When Zephaniah prophesied

The prophet Zephaniah ministered around 630 B.C., during the reign of Josiah, the son of Amon and the grandson of Manasseh. The opening verse lists a Hezekiah among his ancestors, but there is no persuasive evidence this Hezekiah was the earlier king of Judah.

Zephaniah’s time of ministry overlaps with the early ministry of Jeremiah. The themes in Zephaniah echo themes found in the writings of Isaiah and Micah roughly a century earlier.



One difficulty we have relating the book of Zephaniah to the reign of Josiah (see 2 Kings 22-23 and 2 Chronicles 34-35) is Josiah is well known for instituting a series of reforms based on a “book of the Law” found while workers restored the temple.

Two options are available: Either Zephaniah preaches in the period before Josiah’s reforms, or his work takes place during or after the reforms. If the latter is true, it might suggest Josiah’s reform movement was not as effective or long-lasting as was hoped.

The day of the LORD

The book is arranged around the primary theme of the “Day of Yahweh,” or the “Day of the LORD” as found in some translations. The popular belief was this would be a time when God would punish the enemies of his people as the first step toward a golden age when the people would be led by a Davidic-like ruler.

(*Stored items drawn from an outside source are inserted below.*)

import Summits.HubbardSuperconductivity.HubbardSuperconductivity.Theorems.AnisotropyChordTransferFibre3FinX3Eval

/-!
# Route `AnisotropyChord` / H0 rotor rung: FIN per-`L` GM₃ (X4), `L = 25` — rows `N₁` / D / side-condition cell facts, part `p44`

Kernel facts (`decide +kernel`) for cert cells 107, 108 of the per-`L` grid of `L = 25`: `xbnCellAny2` (row `N₁` on XB2 point wedges recomputed in the kernel, exporting the literal brackets `nt ⊇ T⁺ − 3λ₂` and `tb ⊇ T⁺·D`), `xdCellAnyN0` (row D, reads `nt`), `sdCellAnyZN` (side condition, reads `nt`); evaluators `…FinX3Eval`; constants from the compiled design probe (x3probe/x3plan, margins c ×0.985, b ×1.03, aD ×1.03); assembled in `…FinX3GM3TwentyFive`.
Prover seat `hubbard-h0-rotor-p3` g8; helper for piece A = stmt-HubbardSuperconductivity-23918 of rung 19089 (`--supports`, helper class).
WHAT THIS IS NOT: nothing here proves superconductivity in the Hubbard model (rotor TARGET as worded stays FALSE, g15 verdict); kernel facts for the FIN certificate of ONE conditional reduction.  Tree imports only; zero data; standard axioms.
-/

set_option linter.dupNamespace false
set_option autoImplicit false

namespace Summit.HubbardSuperconductivity.HubbardSuperconductivity.Theorems.AnisotropyChord.Transfer.Fibre3

namespace FinXD

open FinXB FinCell Hole2

set_option maxHeartbeats 4000000 in
/-- row `N₁` of cell 107 of `L = 25` (`c = 59/100`), exporting `nt`, `tb`. [folklore] -/
theorem xn25_107 : xbnCellAny2 25 (49/50 : ℚ) 1202787293481894 1232856975818942 (59/100 : ℚ) ((6459997369437 : ℤ), (15561319334490 : ℤ)) ((3614799854122001 : ℤ), (3714154270484434 : ℤ)) = true := by decide +kernel

set_option maxHeartbeats 4000000 in
/-- row D of cell 107 of `L = 25` (`aD = 39/500`). [folklore] -/
theorem xd25_107 : xdCellAnyN0 25 (49/50 : ℚ) 1202787293481894 1232856975818942 (39/500 : ℚ) ((6459997369437 : ℤ), (15561319334490 : ℤ)) = true := by decide +kernel

set_option maxHeartbeats 4000000 in
/-- side condition of cell 107 of `L = 25` (`c, b = 79/100, aD`). [folklore] -/
theorem sd25_107 : sdCellAnyZN 25 (49/50 : ℚ) 100 1202787293481894 1232856975818942 ((59/100 : ℚ), (79 : ℕ), (39/500 : ℚ)) ((6459997369437 : ℤ), (15561319334490 : ℤ)) = true := by decide +kernel

set_option maxHeartbeats 4000000 in
/-- row `N₁` of cell 108 of `L = 25` (`c = 117/200`), exporting `nt`, `tb`. [folklore] -/
theorem xn25_108 : xbnCellAny2 25 (49/50 : ℚ) 1232856975818942 1263678400214416 (117/200 : ℚ) ((7136153199797 : ℤ), (16435543997260 : ℤ)) ((3705684506371177 : ℤ), (3807493318925954 : ℤ)) = true := by decide +kernel

set_option maxHeartbeats 4000000 in
/-- row D of cell 108 of `L = 25` (`aD = 39/500`). [folklore] -/
theorem xd25_108 : xdCellAnyN0 25 (49/50 : ℚ) 1232856975818942 1263678400214416 (39/500 : ℚ) ((7136153199797 : ℤ), (16435543997260 : ℤ)) = true := by decide +kernel

set_option maxHeartbeats 4000000 in
/-- side condition of cell 108 of `L = 25` (`c, b = 80/100, aD`). [folklore] -/
theorem sd25_108 : sdCellAnyZN 25 (49/50 : ℚ) 100 1232856975818942 1263678400214416 ((117/200 : ℚ), (80 : ℕ), (39/500 : ℚ)) ((7136153199797 : ℤ), (16435543997260 : ℤ)) = true := by decide +kernel

end FinXD

end Summit.HubbardSuperconductivity.HubbardSuperconductivity.Theorems.AnisotropyChord.Transfer.Fibre3
/-- **`α₁` is an open map** (open mapping theorem for the σ-compact `T(𝔸_F)` onto the locally compact `𝕀_E`, Mathlib
`MonoidHom.isOpenMap_of_sigmaCompact`). [cite: Folland1995, §2.6] -/
theorem isOpenMap_diagUnitRatioHom (hc : c * c = 1) : IsOpenMap (MonoidHom.mk' (fun t : torusInBorel F E c 3 =>
      diagUnit (t : borelAdelic F E c 3).2 0 * (diagUnit (t : borelAdelic F E c 3).2 1)⁻¹) diagUnitRatio_torus_mul) := by
  obtain ⟨hT1, hT2, hT3⟩ := locallyCompactSpace_secondCountable_t2_torusInBorel (F := F) (E := E) (c := c)
  obtain ⟨hI1, hI2, hI3⟩ := locallyCompactSpace_secondCountable_t2_idele (E := E)
  exact MonoidHom.isOpenMap_of_sigmaCompact _ (diagUnitRatioHom_surjective hc) continuous_diagUnitRatioHom

/-- The SECOND diagonal entry of a rational torus element is a principal idele (the entries of a rational matrix are rational).
[cite: Rogawski1990, §1.10] -/
theorem diagUnit_one_mem_principalIdeles_of_mem (τ : ((rationalBorel F E c 3).subgroupOf (torusInBorel F E c 3))) :
    diagUnit (((τ : (torusInBorel F E c 3)) : borelAdelic F E c 3)).2 1 ∈ GaloisRepresentations.principalIdeles E := by
  -- the rational matrix behind `τ`
  obtain ⟨γ, hγ⟩ := (τ.2 : (((τ : (torusInBorel F E c 3)) : borelAdelic F E c 3) : (quasiSplit F E c 3).Adelic) ∈
    (quasiSplit F E c 3).arithmeticSubgroup)
  have hγ' : (((τ : (torusInBorel F E c 3)) : borelAdelic F E c 3) : (quasiSplit F E c 3).Adelic) = (quasiSplit F E c 3).toAdelic γ := hγ.symm
  have hval : ((diagUnit (((τ : (torusInBorel F E c 3)) : borelAdelic F E c 3)).2 1 : (AdeleRing (𝓞 E) E)ˣ) : AdeleRing (𝓞 E) E) =
      algebraMap E (AdeleRing (𝓞 E) E) (((γ.val : GL (Fin 3) E) : Matrix (Fin 3) (Fin 3) E) 1 1) := by
    have h1 : ((diagUnit (((τ : (torusInBorel F E c 3)) : borelAdelic F E c 3)).2 1 : (AdeleRing (𝓞 E) E)ˣ) : AdeleRing (𝓞 E) E) =
        ((adelicVal F E c 3 _ (((τ : (torusInBorel F E c 3)) : borelAdelic F E c 3) : (quasiSplit F E c 3).Adelic) :
          GL (Fin 3) (AdeleRing (𝓞 E) E)) : Matrix (Fin 3) (Fin 3) (AdeleRing (𝓞 E) E)) 1 1 := rfl
    rw [h1, hγ']
    rfl
  haveI : Nontrivial (AdeleRing (𝓞 E) E) := (AdeleRing.algebraMap_injective (𝓞 E) E).nontrivial
  have hne : (((γ.val : GL (Fin 3) E) : Matrix (Fin 3) (Fin 3) E) 1 1) ≠ 0 := by
    intro h0
    have h1 := (diagUnit (((τ : (torusInBorel F E c 3)) : borelAdelic F E c 3)).2 1).ne_zero
    rw [hval, h0, map_zero] at h1
    exact h1 rfl
  refine ⟨Units.mk0 _ hne, Units.ext ?_⟩
  rw [hval]
  rfl

/-- **`α₁(Γ_T) = Eˣ`**: the rational torus maps ONTO the principal ideles (`⊆`: both entries are principal;
`⊇`: `diag(k, 1, (c k)⁻¹) ∈ T(F)`, ★ `exists_rational_torus`). [cite: Rogawski1990, §1.10; §7.3 (p. 97)] -/
theorem map_rationalTorusInBorel_diagUnitRatio_eq_principalIdeles (hc : c * c = 1) :
    ((rationalBorel F E c 3).subgroupOf (torusInBorel F E c 3)).map (MonoidHom.mk' (fun t : torusInBorel F E c 3 =>
      diagUnit (t : borelAdelic F E c 3).2 0 * (diagUnit (t : borelAdelic F E c 3).2 1)⁻¹) diagUnitRatio_torus_mul) = GaloisRepresentations.principalIdeles E := by
  ext x
  constructor
  · rintro ⟨τ, hτ, rfl⟩
    exact Subgroup.mul_mem _ (diagUnit_zero_mem_principalIdeles_of_mem ⟨τ, hτ⟩)
      (Subgroup.inv_mem _ (diagUnit_one_mem_principalIdeles_of_mem ⟨τ, hτ⟩))
  · rintro ⟨k, rfl⟩
    obtain ⟨τ, hτA, hτT, hτ0, hτ1⟩ := exists_rational_torus (F := F) (c := c)
      (fun x => by rw [← AlgEquiv.mul_apply, hc, AlgEquiv.one_apply]) k 1 (by rw [Units.val_one, map_one, one_mul])
    refine ⟨⟨τ, (mem_torusInBorel_iff_torusPart_eq τ).2 hτT⟩, hτA, ?_⟩
    rw [diagUnitRatioHom_apply]
    change diagUnit τ.2 0 * (diagUnit τ.2 1)⁻¹ = _
    rw [hτ0, hτ1, map_one, inv_one, mul_one]

end Projection

/-! ## §2 The central fibre `ker α₁ = Z(𝔸_F) ≅ U(1)_{E/F}(𝔸_F)` has finite covolume modulo `Γ_T ⊓ ker α₁` -/

section Fibre

/-- On the fibre `ker α₁`: `d₀ = d₁ ∈ U(1)(𝔸_F)` (★ `diagUnit_one_mem_adelicOne`). [cite: Rogawski1990, §1.10] -/
theorem diagUnit_of_mem_ker_diagUnitRatio (s : (torusInBorel F E c 3)) (hs : s ∈ (MonoidHom.mk' (fun t : torusInBorel F E c 3 =>
      diagUnit (t : borelAdelic F E c 3).2 0 * (diagUnit (t : borelAdelic F E c 3).2 1)⁻¹) diagUnitRatio_torus_mul).ker) :
    diagUnit (s : borelAdelic F E c 3).2 0 = diagUnit (s : borelAdelic F E c 3).2 1 ∧
      diagUnit (s : borelAdelic F E c 3).2 1 ∈ adelicOne F E c :=
  ⟨mul_inv_eq_one.1 ((MonoidHom.mem_ker).1 hs), diagUnit_one_mem_adelicOne (torusPart_eq_self_of_mem s.2)⟩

In the eyes of the people, the day of Yahweh was an entirely positive event they looked forward to. It will take the work of prophets like Amos, Isaiah and Zephaniah to correct this misconception.

The day of Yahweh is described in the opening chapter as a day of disaster, in which the entire world is swept clear of all humanity, of every kind of idolatry, and of those who have forsaken their covenant God.

The day of celebration and sacrifice instead will be a day when Judah’s political and religious leaders will be punished.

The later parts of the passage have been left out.